Conclusion: Quantitative FDG-PET was significantly more accurate than size based criteria at assessing histopathologic response to neoadjuvant therapy. FDG-PET should be considered as a modality to monitor treatment response in patients with high grade STS.
Institutional Review Board (IRB) Review:
Type of Review:
Full Board
Approving Institution: University of California, Los Angeles
Most recent approval: 01/25/07
IRB approval number: 04-10-068-03
Number of human subjects who participated in this project/protocol/subproject in the last reporting period: 19
Reporting period for number of human subjects:
Fiscal Year 2007
Type(s) of Human Subjects Involvement:
Purpose: Since kinase inhibitors have a cytostatic rather than cytotoxic effect computed tomography (CT) measurements of treatment responses are likely to be unreliable. In contrast, measurements of glycolytic activity with positron emission tomography (PET) have been shown to predict treatment responses to cytostatic drugs in some other cancers. This study aims at monitoring the effects of kinase inhibitor therapy on tumor growth and glucose metabolism.

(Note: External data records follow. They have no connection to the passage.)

import Summits.ResolutionOfSingularities.ResolutionOfSingularities.Theorems.EquisingularLiftEquisingularLiftNatClusterLiftOnePoint
import Mathlib
import HarnessLib

/-!
# [OURS · L1 W4.5(b)] T-CLUSTER-LIFT part 3 — TWO FAT POINTS ARE NOT SUPERABUNDANT in degree `d ≥ m₁ + m₂ − 1`: the joint
# Taylor-jet map at two distinct points of a chart is onto on the degree-`d` forms; hence the TWO-POINT lift of orders `≥ m₁, m₂`
# along any two sections exists (crux `EquisingularLiftNat` = stmt-ResolutionOfSingularities-20038, line `sections`; rung v7′ TC⁺⁺)

NOT a statement of any manuscript. Helper file of the chain res-L1-w45b (cell `res-hironaka`, LADDER-RESOLUTION rung L, slot
W4.5(b)); OURS; AI-written, weaker than expert review; `--supports stmt-ResolutionOfSingularities-20038 --as helper` by
res-L1-w45b-stub-3 (object T-CLUSTER-LIFT, part 3). No `sorry`; standard axioms.

WHAT. Part 1 (…NatClusterLift) lifts a degree-`d` form through a cluster of sections under the downstairs INDEPENDENCE hypothesis
`hind`; part 2 (…NatClusterLiftOnePoint) discharges `hind` for one point (`m ≤ d + 1`). This file discharges it for TWO DISTINCT
POINTS of a common chart when `m₁ + m₂ ≤ d + 1` — res-L1-w45b-lead-2 DESIGN v6 (TC⁺) 08:21:51Z singled out «two singular points
sectioned in the same carrier curve» as the place «where liftability becomes an incidence condition»; the theorem below says the
incidence condition is EMPTY for two points as long as `m₁ + m₂ ≤ d + 1` (for a REDUCED plane curve `Z = V(g)` of degree `d` and
two of its points this always holds — Bézout with the line `L` through them if `L ⊄ Z`, and `Z = L ∪ Z′`, `L ⊄ Z′`,
`m₁ + m₂ ≤ 2 + (d − 1)` otherwise; by hand, not used here), so the first genuinely superabundant clusters have ≥ 3 points (three
collinear double points on a quartic; F₇⁻):

* §1 jets ↔ classes: `sub_mem_pow_span_X_sub_C_of_forall_coeff_eq` / `coeff_eq_of_sub_mem_pow_span_X_sub_C` (same jets of order
  `< m` at `a` ⟺ congruent mod `𝔪_a^m`, from part 1's dictionary), `coeff_aeval_X_add_C_jetPoly` (the polynomial
  `Σ_{β ∈ S} v_β (X − a)^β` has jet `v` on `S`), `exists_isHomogeneous_mk_dehomogenize_eq` (part 2 in quotient currency: for
  `m ≤ d + 1` every class mod `𝔪_a^m` is the class of `h(T_i := 1)` for a degree-`d` form `h`);
* §2 `isUnit_mk_pow_of_sub_one_mem` (`x ≡ 1 mod I` ⇒ `x` is a unit mod `I^m`), `exists_isHomogeneous_mk_eq_and_mk_eq_zero` (a
  degree-`d` form with PRESCRIBED class mod `𝔪_a^{m₁}` and class `0` mod `𝔪_b^{m₂}`: `g = ℓ_b^{m₂} · h` with the separating linear
  form `ℓ_b = (a_j − b_j)⁻¹ (T_j − b_j T_i)`, `ℓ_b(T_i := 1) ∈ 𝔪_b`, `≡ 1 mod 𝔪_a`, hence a unit mod `𝔪_a^{m₁}`, and `h` of degree
  `d − m₂ ≥ m₁ − 1` from part 2), **`exists_isHomogeneous_mk_dehomogenize_eq_twoPoints`** (both classes prescribed: add the two);
* §3 **`exists_isHomogeneous_forall_coeff_eq_twoPoints`** — part 1's `hind` for the two-point cluster (jet currency) — and the
  headline **`exists_isHomogeneous_lift_dehomogenize_mem_pow_twoPoints`**: `π : O ↠ k` onto a FIELD, `ker π ≤ jacobson ⊥`; two
  `O`-points `a, b` on the chart `i` with DISTINCT reductions; `m₁ + m₂ ≤ d + 1`; a degree-`d` form `g` over `k` of order `≥ m₁` at
  `ā` and `≥ m₂` at `b̄` ⇒ a degree-`d` form `G` over `O` with `map π G = g`, of order `≥ m₁` along the section `a` AND `≥ m₂` along
  the section `b` (part 1 headline with `ι = Fin 2`).

References: parts 1–2; Mathlib `IsNilpotent.isUnit_add_one`, `Ideal.Quotient.*`. res-L1-w45b-lead-2 DESIGN v6 (TC⁺) / LEAD-MEMO-5 §A;
res-L1-w45b-tri-1 XDERIVE-M1-DELTAJUNCTION Y3(ii) (OURS planning texts, index only).
-/

set_option linter.dupNamespace false -- mandated namespace `Summit.<Summit>.<Problem>` of this single-conjunct summit

noncomputable section

open MvPolynomial Literature.AlgebraicGeometry.Resolution

namespace Summit.ResolutionOfSingularities.ResolutionOfSingularities.Theorems.EquisingularLiftNat.ClusterLift

/-! ## §1 Jets and classes modulo `𝔪_a^m` -/

section JetClass

variable {R : Type*} [CommRing R] {τ : Type*}

/-- Polynomials with the same jet of order `< m` at `a` are congruent modulo `𝔪_a^m`. [folklore] -/
theorem sub_mem_pow_span_X_sub_C_of_forall_coeff_eq (a : τ → R) (m : ℕ) {f f' : MvPolynomial τ R}
    (h : ∀ α : τ →₀ ℕ, α.degree < m →
      coeff α (aeval (fun l : τ => (X l : MvPolynomial τ R) + C (a l)) f) =
        coeff α (aeval (fun l : τ => (X l : MvPolynomial τ R) + C (a l)) f')) :
    f - f' ∈ (Ideal.span (Set.range fun l : τ => (X l : MvPolynomial τ R) - C (a l))) ^ m := by
  rw [mem_pow_span_X_sub_C_iff]
  intro α hα
  rw [map_sub, coeff_sub, h α hα, sub_self]

/-- Polynomials congruent modulo `𝔪_a^m` have the same jet of order `< m` at `a`. [folklore] -/
theorem coeff_eq_of_sub_mem_pow_span_X_sub_C (a : τ → R) (m : ℕ) {f f' : MvPolynomial τ R}
    (h : f - f' ∈ (Ideal.span (Set.range fun l : τ => (X l : MvPolynomial τ R) - C (a l))) ^ m)
    (α : τ →₀ ℕ) (hα : α.degree < m) :
    coeff α (aeval (fun l : τ => (X l : MvPolynomial τ R) + C (a l)) f) =
      coeff α (aeval (fun l : τ => (X l : MvPolynomial τ R) + C (a l)) f') := by
  rw [mem_pow_span_X_sub_C_iff] at h
  have := h α hα
  rwa [map_sub, coeff_sub, sub_eq_zero] at this

/-- The polynomial `Σ_{β ∈ S} v_β (X − a)^β` has jet `v` on `S` at `a`. [folklore] -/
theorem coeff_aeval_X_add_C_jetPoly [DecidableEq τ] (a : τ → R) (S : Finset (τ →₀ ℕ)) (v : (τ →₀ ℕ) → R)
    {α : τ →₀ ℕ} (hα : α ∈ S) :
    coeff α (aeval (fun l : τ => (X l : MvPolynomial τ R) + C (a l))
      (aeval (fun l : τ => (X l : MvPolynomial τ R) - C (a l)) (∑ β ∈ S, monomial β (v β)))) = v α := by
  rw [aeval_X_add_C_aeval_X_sub_C, coeff_sum]
  simp only [coeff_monomial]
  rw [Finset.sum_ite_eq' S α v, if_pos hα]

end JetClass

section OnePointClass

variable {k : Type*} [CommRing k] {σ : Type*} [Finite σ] [DecidableEq σ] (i : σ)

/-- **Part 2 in quotient currency.** For `m ≤ d + 1` and a point `a` of the chart `i`, every class modulo `𝔪_a^m` is the class of
`h(T_i := 1)` for some degree-`d` form `h`. [OURS · L1 W4.5b] -/
theorem exists_isHomogeneous_mk_dehomogenize_eq (a : {j : σ // j ≠ i} → k) {m d : ℕ} (hmd : m ≤ d + 1)
    (c : MvPolynomial {j : σ // j ≠ i} k ⧸
      (Ideal.span (Set.range fun j => (X j : MvPolynomial {j : σ // j ≠ i} k) - C (a j))) ^ m) :
    ∃ h : MvPolynomial σ k, h.IsHomogeneous d ∧ Ideal.Quotient.mk _ (dehomogenize i h) = c := by
  obtain ⟨q, rfl⟩ := Ideal.Quotient.mk_surjective c
  obtain ⟨h, hh, hjet⟩ := exists_isHomogeneous_forall_coeff_eq_onePoint i a hmd
    (fun α => coeff α (aeval (fun j => (X j : MvPolynomial {j : σ // j ≠ i} k) + C (a j)) q))
  exact ⟨h, hh, Ideal.Quotient.eq.mpr (sub_mem_pow_span_X_sub_C_of_forall_coeff_eq a m hjet)⟩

Experimental design: Participants undergo a maximum of three PET/CT scans: The first FDG-PET/CT scan was performed within four weeks before the start of treatment, the second scan was performed within two weeks, and the third scan within 12 weeks after the start of cancer treatment. Changes in glucose metabolism and tumor size are quantified. Patient outcome (survival, time to recurrence) will serve as the gold standard. Untill this day, nineteen patients (10 males, 9 female) have been enrolled. Until now, eight patients completed all three scans, nine patients received a baseline and early follow-up scan, and two patients received a pre-therapeutic scan. No adverse events related to PET/CT imaging have been noticed. Patient enrollment continues to allow for a statistically meaningful interpretation of the data.
A typical PET/CT scan protocol includes the injection of 0.21 mCi/kg of 18F-fluoro-2-deoxyglucose (FDG) followed by a 45- to 60-minute uptake period, after which the patient is positioned in the scanner. A standard spiral CT scan is acquired with and without contrast.